Pushing the Jobs Service across the Tenancy Line

A Jobs Service is a very common service for SaaS companies.  It provides a way to run work on a schedule, on demand, and independent of human activity.  Often, everything that isn’t done through the website is done by a Job Service.

I have never worked at a SaaS without some version of a Job Service, usually homegrown and built off a database instead of a queue.  They usually have descriptive and funny names – Task Processor, Crons, Crontabulous, Maestro, Batch Processor and of course Polite Batch Jobs.

Starting early in the SaaS’s life, they also evolve and grow with the SaaS, creating problems as they migrate from Single Tenant to a logically shared environment.

Single Tenant Job Service

In a single tenant model, provisioning a Job Service with a pool of workers is fairly straightforward.  Jobs are generated and put onto a queue (and not a database!

The Job Service takes jobs off of the queue and fans them out to the worker pool.  This is simple and works well because the Queue handles the complexities of tracking and retrying jobs.

Logically Separate Job Service

After an initial infrastructure consolidation the Job Service might look like this:

Multiple clients exist on a single database cluster, each with their own logically separate schema.  

The CRUD service has become a pool of servers that can act on behalf of any client.

There is still only 1 queue and 1 Job Service; Workers can act on behalf of any client, just like the CRUD servers.

Jobs get added haphazardly, and processed in a FIFO manner.

This model is much more resource efficient – sharing workers allows you to size the pool to keep things busy.

But this design is a disaster from a Noisy Neighbor standpoint.

Because the Queue is FIFO, the Job Service has no visibility into the client composition of the pending jobs, and a large client can easily starve a small one of resources by adding hundreds or thousands of jobs to the queue.  The large client will see progress as the jobs are processed, but nothing happens for the small client until the large job finishes.

Things get even worse if the Queue and Job Service are Global instead of Cell based.  A global queue feeding a global worker pool that works on clients spread across multiple database clusters will naturally cause database cluster hot spots.  Performance will degrade for everyone on the cluster while the workers do massive jobs for a few large clients.

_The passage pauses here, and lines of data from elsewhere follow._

import Summits.QuantumFields.BalabanUV.T4Continuum.Support.NE7K1LinSchurBilinError

/-!
# NE7K1LinSchurConjEnergy — row NE7 (node U5), candidate route HOM, path H1L, cell K1-lin(s): (π6)(i) for the SCHUR member —
# THE CONJUGATED SCHUR FORM DOMINATES HALF THE SCHUR FORM, `½⟨w,Sw⟩ ≤ ⟨w,(conjW ρ_c S)w⟩`, and `S` is `σ`-coercive

Lineage `b2b-balaban-t4-ne7-p2` (CRUX PROVER NE7 #2), generation 64.  The energy-form hypothesis `hE₁` of
`NE7K1LinSchurLineDerivRelWE.inv_line_sub_inv_line_weightedE` for `P₁ = schur H`: the quadratic conjugation ERROR of a Schur
complement is NOT small in norm (its form is of size `n²` at U = 1), but its conjugated FORM still keeps half the energy — through the
conjugated-harmonic extension: `⟨w,(conjW ρ_c S)w⟩ = ⟨E_ρw, H_ρE_ρw⟩ ≥ ½⟨E_ρw, HE_ρw⟩ = ½(⟨w,Sw⟩ + ⟨χ,Dχ⟩) ≥ ½⟨w,Sw⟩`.  [folklore]:
* `schur_coercive` : `σ‖w‖² ≤ ⟨w, (schur H) w⟩` for `σ`-coercive symmetric `H`;
* **`schur_conj_form_ge`** : `½⟨w,(schur H)w⟩ ≤ ⟨w,(conjW (ρ∘inl) (schur H))w⟩` for `H` symmetric `σ`-coercive with quadratic
  conjugation error at `ρ` `≥ −(σ∕2)‖·‖²`;
* `schur_conj_coercive` : `(σ∕2)‖w‖² ≤ ⟨w,(conjW (ρ∘inl) (schur H))w⟩`.

HONEST FRAMING: [folklore] finite real matrices; nothing printed asserted; no `sorry`.  FIXED FINITE T⁴, rung (B)+1; NE7 NOT PRINTED ∕
NOT PROVED; spine 0∕9; NOT infinite volume, NOT mass gap, NOT Clay.  HONEST DEPENDENCY: continuum YM on T⁴ ⇐ BetaPertH ∧ nine spine
estimates (0/9 proved); BetaPertH ⇐ (D1) ∧ (D4) ∧ CAP+tail; G-an2-4 gates asym, D1 and NE2/3/4.
-/

noncomputable section

open Finset Matrix

namespace Summit.QuantumFields.BalabanUV.T4Continuum.NE7K1LinSchurConjEnergy

open NE7K1LinSchurLineForm NE7K1LinConjW NE7K1LinSchurLineDerivRel NE7K1LinSchurHarmonicExt NE7K1LinSchurBilinError

variable {ιc ιf : Type*} [Fintype ιc] [Fintype ιf] [DecidableEq ιf]

/-- **THE SCHUR COMPLEMENT OF A COERCIVE MATRIX IS COERCIVE**: `σ‖w‖² ≤ ⟨w, (schur H) w⟩`. [folklore] -/
theorem schur_coercive (H : Matrix (ιc ⊕ ιf) (ιc ⊕ ιf) ℝ) {σ : ℝ} (hσ : 0 < σ)
    (hH : ∀ v, σ * (v ⬝ᵥ v) ≤ v ⬝ᵥ H.mulVec v) (w : ιc → ℝ) : σ * (w ⬝ᵥ w) ≤ w ⬝ᵥ (schur H).mulVec w := by
  have hD := isUnit_D H hσ hH
  rw [← energy_hext H hD w]
  refine le_trans ?_ (hH (hext H w))
  rw [dot_hext_self]
  have : 0 ≤ (H.toBlocks₂₂)⁻¹.mulVec (H.toBlocks₂₁.mulVec w) ⬝ᵥ (H.toBlocks₂₂)⁻¹.mulVec (H.toBlocks₂₁.mulVec w) := by
    simp only [dotProduct]; exact Finset.sum_nonneg fun _ _ => mul_self_nonneg _
  nlinarith

/-- **THE CONJUGATED SCHUR FORM DOMINATES HALF THE SCHUR FORM**: `½⟨w,(schur H)w⟩ ≤ ⟨w,(conjW (ρ∘inl) (schur H))w⟩` for `H`
symmetric, `σ`-coercive, with quadratic conjugation error at `ρ` `≥ −(σ∕2)‖·‖²`. [folklore] -/
theorem schur_conj_form_ge (H : Matrix (ιc ⊕ ιf) (ιc ⊕ ιf) ℝ) (hHs : H.IsSymm) (ρ : ιc ⊕ ιf → ℝ) {σ : ℝ} (hσ : 0 < σ)
    (hH : ∀ v, σ * (v ⬝ᵥ v) ≤ v ⬝ᵥ H.mulVec v)
    (herr : ∀ v, -(σ / 2) * (v ⬝ᵥ v) ≤ v ⬝ᵥ (conjW ρ H).mulVec v - v ⬝ᵥ H.mulVec v) (w : ιc → ℝ) :
    (w ⬝ᵥ (schur H).mulVec w) / 2 ≤ w ⬝ᵥ (conjW (ρ ∘ Sum.inl) (schur H)).mulVec w := by
  have hD := isUnit_D H hσ hH
  obtain ⟨hDρ, _⟩ := isUnit_Dρ H ρ hσ hH herr
  -- `conjW ρ_c S = schur H_ρ` and `⟨w, schur H_ρ w⟩ = ⟨E_ρw, H_ρ E_ρw⟩`
  rw [← schur_conjW ρ H hD, ← energy_hext (conjW ρ H) hDρ w]
  -- energy form for `H` at `ρ`, at the vector `E_ρw`
  have hen := (coercive_conjW ρ H hH herr (hext (conjW ρ H) w)).2
  refine le_trans ?_ hen
  -- `E_H(E_ρw) = E_S(w) + ⟨χ,Dχ⟩ ≥ E_S(w)`
  obtain ⟨_, hEn, _⟩ := corr_identities H hHs ρ hD hDρ w
  rw [hEn]
  have hχ : 0 ≤ (((conjW ρ H).toBlocks₂₂)⁻¹.mulVec ((conjW ρ H).toBlocks₂₁.mulVec w) -
      (H.toBlocks₂₂)⁻¹.mulVec (H.toBlocks₂₁.mulVec w)) ⬝ᵥ (H.toBlocks₂₂).mulVec
        (((conjW ρ H).toBlocks₂₂)⁻¹.mulVec ((conjW ρ H).toBlocks₂₁.mulVec w) - (H.toBlocks₂₂)⁻¹.mulVec (H.toBlocks₂₁.mulVec w)) := by
    set χ := ((conjW ρ H).toBlocks₂₂)⁻¹.mulVec ((conjW ρ H).toBlocks₂₁.mulVec w) - (H.toBlocks₂₂)⁻¹.mulVec (H.toBlocks₂₁.mulVec w)
    have h := hH (Sum.elim 0 χ)
    rw [form_inr, dot_sumElim_self, zero_dotProduct, zero_add] at h
    have : 0 ≤ χ ⬝ᵥ χ := by simp only [dotProduct]; exact Finset.sum_nonneg fun _ _ => mul_self_nonneg _
    nlinarith
  linarith

/-- the conjugated Schur form is `(σ∕2)`-coercive. [folklore] -/
theorem schur_conj_coercive (H : Matrix (ιc ⊕ ιf) (ιc ⊕ ιf) ℝ) (hHs : H.IsSymm) (ρ : ιc ⊕ ιf → ℝ) {σ : ℝ} (hσ : 0 < σ)
    (hH : ∀ v, σ * (v ⬝ᵥ v) ≤ v ⬝ᵥ H.mulVec v)
    (herr : ∀ v, -(σ / 2) * (v ⬝ᵥ v) ≤ v ⬝ᵥ (conjW ρ H).mulVec v - v ⬝ᵥ H.mulVec v) (w : ιc → ℝ) :
    σ / 2 * (w ⬝ᵥ w) ≤ w ⬝ᵥ (conjW (ρ ∘ Sum.inl) (schur H)).mulVec w := by
  have h1 := schur_coercive H hσ hH w
  have h2 := schur_conj_form_ge H hHs ρ hσ hH herr w
  linarith

end Summit.QuantumFields.BalabanUV.T4Continuum.NE7K1LinSchurConjEnergy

You can add bandaids like limiting the number of jobs per client and moving excess work onto overflow queues.  This will help smaller clients somewhat, but natural hotspots will still occur.

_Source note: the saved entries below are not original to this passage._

import Literature.AnabelianGeometry.EtaleTheta.Discharge.Sec2Cor28iIsStandardChiCusp
import Literature.AnabelianGeometry.EtaleTheta.ThetaCoversAutCu
import HarnessLib

/-!
# [EtTh] Cor 2.8 (i) at the cusped inversion model `χ′`, II: the END-KNIT — the body of abc-iut-L2-t2's `Cor28_i` for EVERY
# INNER automorphism `γ_y` (`y ∈ Π^tp_C`) at the SECTION-route cover of record, its own binders internal, residual ∅ (proof-only)

S. Mochizuki, *The étale theta function and its Frobenioid-theoretic manifestations* [EtTh], Publ. RIMS **45** (2009), §2,
Cor 2.8 (i) PRIMS PDF p.42 («`γ` preserves the property that `η̲̈^{Θ,l·ℤ×μ₂}` (resp. `η̈^{Θ,ℤ×μ₂}`; `η̲̈^{Θ,l·ℤ×μ₂}`; `η̈^{Θ,l·ℤ×μ₂}`)
be of standard type — a property that determines this collection of classes up to multiplication by a root of unity of order `l`
(resp. `1`; `l`; `1`)»; proof: «Theorem 1.10 (i) and the definitions»), Rmk 2.1.1 p.36 («`C̲ → C` fails to be Galois»), Prop 2.4 p.38,
Def 2.7 p.41 (bib key `MochizukiEtTh2009`).

PROOF-ONLY companion (0 `def`, 0 `instance`, no new `Prop`; cell abc-iut, layer L2, seat abc-iut-f-151 gen 7 — block-F tranche 151's
row F-0640 `Cor28_i`; abc-iut-L2-lead R1055/R1119, VNEXT note N-C28I-1; every input BY NAME, nothing restated).  abc-iut-L2-t2's
`ThetaOrbitData.Cor28_i` = `IsStandard → ∀ Γ Γ_Θ, InducesOnTheta Γ Γ_Θ → (Dtau Γ-stable) → ∀ hY hYuu, C1 ∧ (tower-stable → C2) ∧
([X̲,X,Ÿ]-stable → C3) ∧ ([C̲,X̲,X,Ÿ]-stable → C4)`.  Part I (`Sec2Cor28iIsStandardChiCusp`, this seat) made `IsStandard` a THEOREM
at the χ′ cover of record.  THIS FILE proves the BODY for every INNER `Γ = γ_y`, `y ∈ Π^tp_C`, at abc-iut-L2-d3's section-route cover
`orbitEmbeddingOfHuuOfSection` over abc-iut-w5-d140's `MuTwoSetting.inversionModelχ′` (class `etaDdχ`, `Π^tp_{X̲̲} = Huuχ p l`, slot
`τ` on a `b`-section), with NOTHING assumed beyond the clause's own binders:
* §1 `TemperedCoverData.mem_tp_PiCu_of_map_innerAutTop_eq` — over the INTERFACE: if `γ_y(Π^tp_{C̲}) = Π^tp_{C̲}` then `y ∈ Π^tp_{C̲}`
  (abc-iut-L6-t23's `normalizer_PiCu_eq` «`N_{Π_C}(Π_{C̲}) = Π_{C̲}`», Rmk 2.1.1, + `toHat_mem_normalizer_PiCu`): the `Π^tp_{C̲}`-entry of
  the stability lists of C2/C4 is what makes abc-iut-w6-d050's junction `exists_mem_dotXuu_pC5_inversionModelχ'` (P-C5 with
  `σ₀ ∈ Π^tp_{Ẋ̲̲}`, p473918) available — no membership hypothesis on `y` survives;
* §2 **`cor28_i_innerAutTop_endKnit_inversionModelχ'`** — C1 (standard type preserved) and C3 (exact, `κ = 1`) for EVERY `y` by
  abc-iut-w6-d083's model P-C5 `exists_autMap_symm_etaDdχ_eq_conj` (`σ₀ ∈ Π^tp_X`, p443069) and abc-iut-w6-d049's
  `ofEmbedding_transport_outer_etaZMu2` (p436513) + Part I's `IsStandard`; C2/C4 (`κ = 1`) via §1, the junction, abc-iut-w6-d049's
  `ofEmbedding_transport_outer_rootLZMu2` / `…_etaLZMu2` and abc-iut-w6-d051's `stab_Huu_of_map_tp_PiXuu` / `stab_GtpXu_of_map_tp_PiXu`
  reading the `Π^tp_{X̲̲}` / `Π^tp_{X̲}` stabilities off the clause's own list; automorphism pair / `hXuι` by abc-iut-w6-d049's p453395;
* §3 **`exists_orbitEmbedding_isStandard_cor28_i_innerAutTop_inversionModelχ'`** — binder-free ∃-form at THE cover of record with
  the Def. 1.9 pair `τ^{±1} = tauχ′/tauInvχ′` (`p ≡ 1 (mod 4)`, every odd `l`): `IsStandard` HOLDS ∧ the body holds for every inner
  `γ_y`; and `…_all` — EVERY prime `p`, slots filled by the anchored point `Ü = 1 + p` (HONEST LABEL: slot filling).
WHAT IS NOT CLAIMED: `Cor28_i` AS TYPED quantifies over ALL topological automorphisms `Γ` of `Π^tp_C`; non-inner `Γ` of this
semi-synthetic `Π^tp_C` are uncontrolled (print's control: Props 2.4/2.6, Thm 1.10 BY NAME) — the universal closure over the
interface is refuted anyway (abc-iut-w4-d051's `not_forall_cor28_i`).  HONEST FRAMING: semi-synthetic model = consistency /
non-vacuity evidence for the TYPED interface only; [EtTh] is refereed and nothing of it is asserted; no side is taken on
[IUTchIII] Cor 3.12; typed ≠ proved; instantiated ≠ endorsed.
-/

noncomputable section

Cross The Tenancy Line – Become Multi-Tenant

The Job Service needs to evolve from being Logically Separated into a Multi-Tenant service.

It needs to know how many jobs each client has pending, how long the jobs are taking, and how hot the database clusters are running so that it can operate a priority queue instead of FIFO.

The Jobs Service needs to move across the Tenancy Line

What is the Tenancy Line?

With Logically Separate infrastructure the clients share infrastructure, but the data and services all behave as if there is only one client at a time.  As a result each client can regulate its own behavior, but has no visibility into the infrastructure as a whole.

To stop acting like a Single Tenant service, the Jobs Service needs to cross the line into Multi-Tenancy.

This change is conceptually simple, but has a lot of subtle implications.

The Service can control load across clients

In the original model work loads are random based on when jobs are added to the queue.  When a hotspot emerges, there’s not much that the service can do without manual intervention.  When there’s a noisy neighbor you can’t do much to stop them from starving smaller clients because you don’t know where those clients are in the queue.

With a Multi-Tenant job service, you can control resources across cells and the entire platform.  Small clients can be protected by moving jobs up in priority based on how many recent jobs they have completed.

Jobs will finish faster as worker loads can be managed across cells, preventing hotspots.

Overall throughput will rise, smaller client performance will improve dramatically, and large clients will see more consistent execution times.

The Job Service Becomes a Queue

The original design used a single simple queue.  Every client adds jobs directly to the queue, and the Job Service’s responsibility is to take work, pass it to a worker, and mark the job as complete.  If there’s a failure, the queue will time the job out and put the work back on the queue.

A FIFO queue prioritizes by insertion order and doesn’t have any mechanism for reordering.  The Job Service will have to build prioritization logic and find a way to integrate into a queuing mechanism.  Do not give in to temptation and turn your database into a queue!

Conclusion

Pushing the Jobs Service across the Tenancy Line is a major coming of age step in the evolution of a SaaS company.

It trades significant development resources and complexity for consistent execution and a solution to the Noisy Neighbor Problem.  The SaaS benefits from the synergy this creates with better resource utilization and reduced database hotspotting.

Once a SaaS has enough clients to warrant the change, making the Jobs Processor Multi-Tenant is a major step forward.